Pirates are people like anybody else. And they can be simply awesome if treated like people, not like criminals. I am a pirate, I’ve downloaded shitloads of stuff. And I’ve bought a shitload of stuff because I was able to experience them through my pirating and even just because I decided people were worthy of my money like Notch when confronted with piracy (bought the game and never played it because it’s simply not my type of game).

Goodwill generates goodwill.


"When the game hit the market, Voksi didn't target it. "

hes now considered a rat

end of story

this site knows not what it is to be a cracker or pirate at that level and he broke a ton of the real rules….

and you are wrong about notoriety….i give cause i feel like it and i share to get access to things i wish shared back…

that you dont get it…shows the utter lack of knowledge of what truch hacking and piracy are all about at a base level.

its not about glory or money….its about freedom from all your rules

Anonymous Coward says:

Re: "When the game hit the market, Voksi didn't target it. "

He got a free version of the game out there that works and won’t ever get taken down. That’s almost the best possible outcome. if you could expand on the cracker “rules” you’re on about maybe we could discuss the successes possible by following them.
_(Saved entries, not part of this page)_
/-- **The arithmetic of Lemma 1.2 / Prop. 1.3** for `u = R c`, `c = σ^{-1/2}`: with the expanded drift
`drift = c L + R(−(c/2σ)(S − 2R) + (3c/4σ²) gS) − (c/σ) T`, the inputs `L ≥ 2D + 2R − 4mR`,
`4mR ≤ 16 (√R)³ + (2/3)D + 384 R²/q`, `T² ≤ 4 R D gS`, and `q ≥ 768 σ`, `0 ≤ S ≤ σ − 1 + 1`, one gets
`drift ≥ (c³/8) R² − 2¹⁷/c⁵`. [cite: MunteanuWang2015, Lemma 1.2 and Prop. 1.3 (proof)] -/
theorem mw_drift_arith {c σ S R D gS T L q m drift : ℝ} (hc0 : 0 < c) (hc2 : c ^ 2 * σ = 1)
    (hσpos : 0 < σ) (hSσ : S ≤ σ) (hR0 : 0 ≤ R) (hD0 : 0 ≤ D) (hgS0 : 0 ≤ gS)
    (hq0 : 0 < q) (hqσ : 768 * σ ≤ q)
    (hL : 2 * D + 2 * R - 4 * m * R ≤ L)
    (h4mR : 4 * m * R ≤ 16 * Real.sqrt R ^ 3 + 2 / 3 * D + 384 * R ^ 2 / q)
    (hT2 : T ^ 2 ≤ 4 * R * D * gS)
    (hdrift : drift = c * L + R * (-(1 / 2) * (c / σ) * (S - 2 * R) + 3 / 4 * (c / σ ^ 2) * gS)
      + 2 * (-(1 / 2) * (c / σ)) * T) :
    c ^ 3 * R ^ 2 / 8 - 131072 / c ^ 5 ≤ drift := by
  set r : ℝ := Real.sqrt R with hrdef
  have hr0 : 0 ≤ r := Real.sqrt_nonneg _
  have hr2 : r ^ 2 = R := Real.sq_sqrt hR0
  clear_value r
  -- the cross term `|T|/σ ≤ ¾ R gS/σ² + (4/3) D`
  have hTbound : T / σ ≤ 3 / 4 * (R * gS / σ ^ 2) + 4 / 3 * D := by
    refine le_of_sq_le_four_mul (by positivity) hD0 ?_
    rw [div_pow, div_le_iff₀ (by positivity)]
    calc T ^ 2 ≤ 4 * R * D * gS := hT2
      _ = 4 * (R * gS / σ ^ 2) * D * σ ^ 2 := by field_simp
  have hmain : c * (2 * D + 2 * R - 4 * m * R) + c / σ * R ^ 2 - c / (2 * σ) * S * R - 4 / 3 * c * D ≤
      drift := by
    rw [hdrift]
    have hL' : c * (2 * D + 2 * R - 4 * m * R) ≤ c * L := mul_le_mul_of_nonneg_left hL hc0.le
    have hcross : -(3 / 4 * (c / σ ^ 2)) * (R * gS) - 4 / 3 * c * D ≤ 2 * (-(1 / 2) * (c / σ)) * T := by
      have h := mul_le_mul_of_nonneg_left hTbound hc0.le
      have h1 : c * (T / σ) = -(2 * (-(1 / 2) * (c / σ)) * T) := by ring
      have h2 : c * (3 / 4 * (R * gS / σ ^ 2) + 4 / 3 * D) =
          3 / 4 * (c / σ ^ 2) * (R * gS) + 4 / 3 * c * D := by ring
      rw [h1, h2] at h
      linarith
    linear_combination hL' + hcross
  have hcσ : 1 / σ = c ^ 2 := by
    rw [div_eq_iff hσpos.ne']
    exact hc2.symm
  -- (a) insert the `√|Rm|²` bound
  have ha : 2 * c * R - 16 * c * r ^ 3 + c * R ^ 2 * (1 / σ - 384 / q) - c / (2 * σ) * S * R ≤
      c * (2 * D + 2 * R - 4 * m * R) + c / σ * R ^ 2 - c / (2 * σ) * S * R - 4 / 3 * c * D := by
    have h := mul_le_mul_of_nonneg_left h4mR hc0.le
    have h1 : c * R ^ 2 * (1 / σ - 384 / q) = c / σ * R ^ 2 - c * (384 * R ^ 2 / q) := by ring
    have h2 : c * (16 * r ^ 3 + 2 / 3 * D + 384 * R ^ 2 / q) =
        16 * c * r ^ 3 + 2 / 3 * c * D + c * (384 * R ^ 2 / q) := by ring
    rw [h2] at h
    linarith
  -- (b) `384/q ≤ 1/(2σ)`
  have hb : c * R ^ 2 * (1 / (2 * σ)) ≤ c * R ^ 2 * (1 / σ - 384 / q) := by
    refine mul_le_mul_of_nonneg_left ?_ (by positivity)
    have h1 : 384 / q ≤ 1 / (2 * σ) := by
      rw [div_le_div_iff₀ hq0 (by positivity)]
      linarith
    have h2 : 1 / σ = 1 / (2 * σ) + 1 / (2 * σ) := by ring
    linarith
  -- (c) `S ≤ σ`
  have hcS : c / (2 * σ) * S * R ≤ c / 2 * R := by
    have h1 : c / (2 * σ) * S * R = c / 2 * R * (S / σ) := by ring
    rw [h1]
    exact mul_le_of_le_one_right (by positivity) ((div_le_one hσpos).2 hSσ)
  -- so far: `drift ≥ (3/2) c R − 16 c r³ + c³ R²/2`
  have hd' : c * R ^ 2 * (1 / (2 * σ)) = c ^ 3 * R ^ 2 / 2 := by
    rw [show (1 : ℝ) / (2 * σ) = 1 / 2 * (1 / σ) by ring, hcσ]; ring
  have hsofar : 3 / 2 * c * R - 16 * c * r ^ 3 + c ^ 3 * R ^ 2 / 2 ≤ drift := by
    linarith [hmain, ha, hb, hcS, hd']
  -- (d) AM–GM: `16 c r³ ≤ c³ R²/4 + 256 R/c`
  have hA1 : 16 * c * r ^ 3 ≤ c ^ 3 * R ^ 2 / 4 + 256 * R / c := by
    have hkey1 : 0 ≤ c ^ 4 * R ^ 2 + 1024 * R - 64 * c ^ 2 * r ^ 3 := by
      have hid : c ^ 4 * R ^ 2 + 1024 * R - 64 * c ^ 2 * r ^ 3 = r ^ 2 * (c ^ 2 * r - 32) ^ 2 := by
        rw [← hr2]; ring
      rw [hid]; positivity
    rw [← sub_nonneg]
    have hid2 : c ^ 3 * R ^ 2 / 4 + 256 * R / c - 16 * c * r ^ 3 =
        (c ^ 4 * R ^ 2 + 1024 * R - 64 * c ^ 2 * r ^ 3) / (4 * c) := by
      field_simp
      ring
    rw [hid2]
    positivity
  -- (e) AM–GM: `256 R/c ≤ c³ R²/8 + 2¹⁷/c⁵`
  have hA2 : 256 * R / c ≤ c ^ 3 * R ^ 2 / 8 + 131072 / c ^ 5 := by
    have hkey2 : 0 ≤ c ^ 8 * R ^ 2 + 1048576 - 2048 * c ^ 4 * R := by
      have hid : c ^ 8 * R ^ 2 + 1048576 - 2048 * c ^ 4 * R = (c ^ 4 * R - 1024) ^ 2 := by ring
      rw [hid]; positivity
    rw [← sub_nonneg]
    have hid2 : c ^ 3 * R ^ 2 / 8 + 131072 / c ^ 5 - 256 * R / c =
        (c ^ 8 * R ^ 2 + 1048576 - 2048 * c ^ 4 * R) / (8 * c ^ 5) := by
      field_simp
      ring
    rw [hid2]
    positivity
  have h3 : 0 ≤ 3 / 2 * c * R := by positivity
  linarith [hsofar, hA1, hA2]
Isn’t as you mention the true nature of hacking bending the rules to get a desired outcome?

Also learn what an ellipsis is and when it should be used, you seem to be struggling.

Thad (user link) says:

Re: Re: Re: tl;dr

Don’t forget freedom from the “reply to this” link. He’ll reply to An Onymous Coward’s post about notoriety wherever he wants; he won’t be bound by your “rules” about replying to the actual post he’s responding to!

Also, evidently freedom from short, clear subject lines? I notice my script that hides any subject longer than 50 characters kicked in.

DogBreath says:

Re: Re: tl;dr

I think Captain Hector Barbossa defined it quite clearly:

From: Pirates of the Caribbean: The Curse of the Black Pearl

Elizabeth: Wait! You have to take me to shore. According to the Code of the Order of the Brethren-

Barbossa: First, your return to shore was not part of our negotiations nor our agreement so I must do nothing. And secondly, you must be a pirate for the pirate’s code to apply and you’re not. And thirdly, the code is more what you’d call "guidelines" than actual rules. Welcome aboard the Black Pearl, Miss Turner.

PaulT (profile) says:

“Despite this hands-off approach from a capable game-cracker, sales for the title were very poor. Reviews on Steam were great, critics generally liked it, and yet as of the end of 2017 the game wasn’t even profitable”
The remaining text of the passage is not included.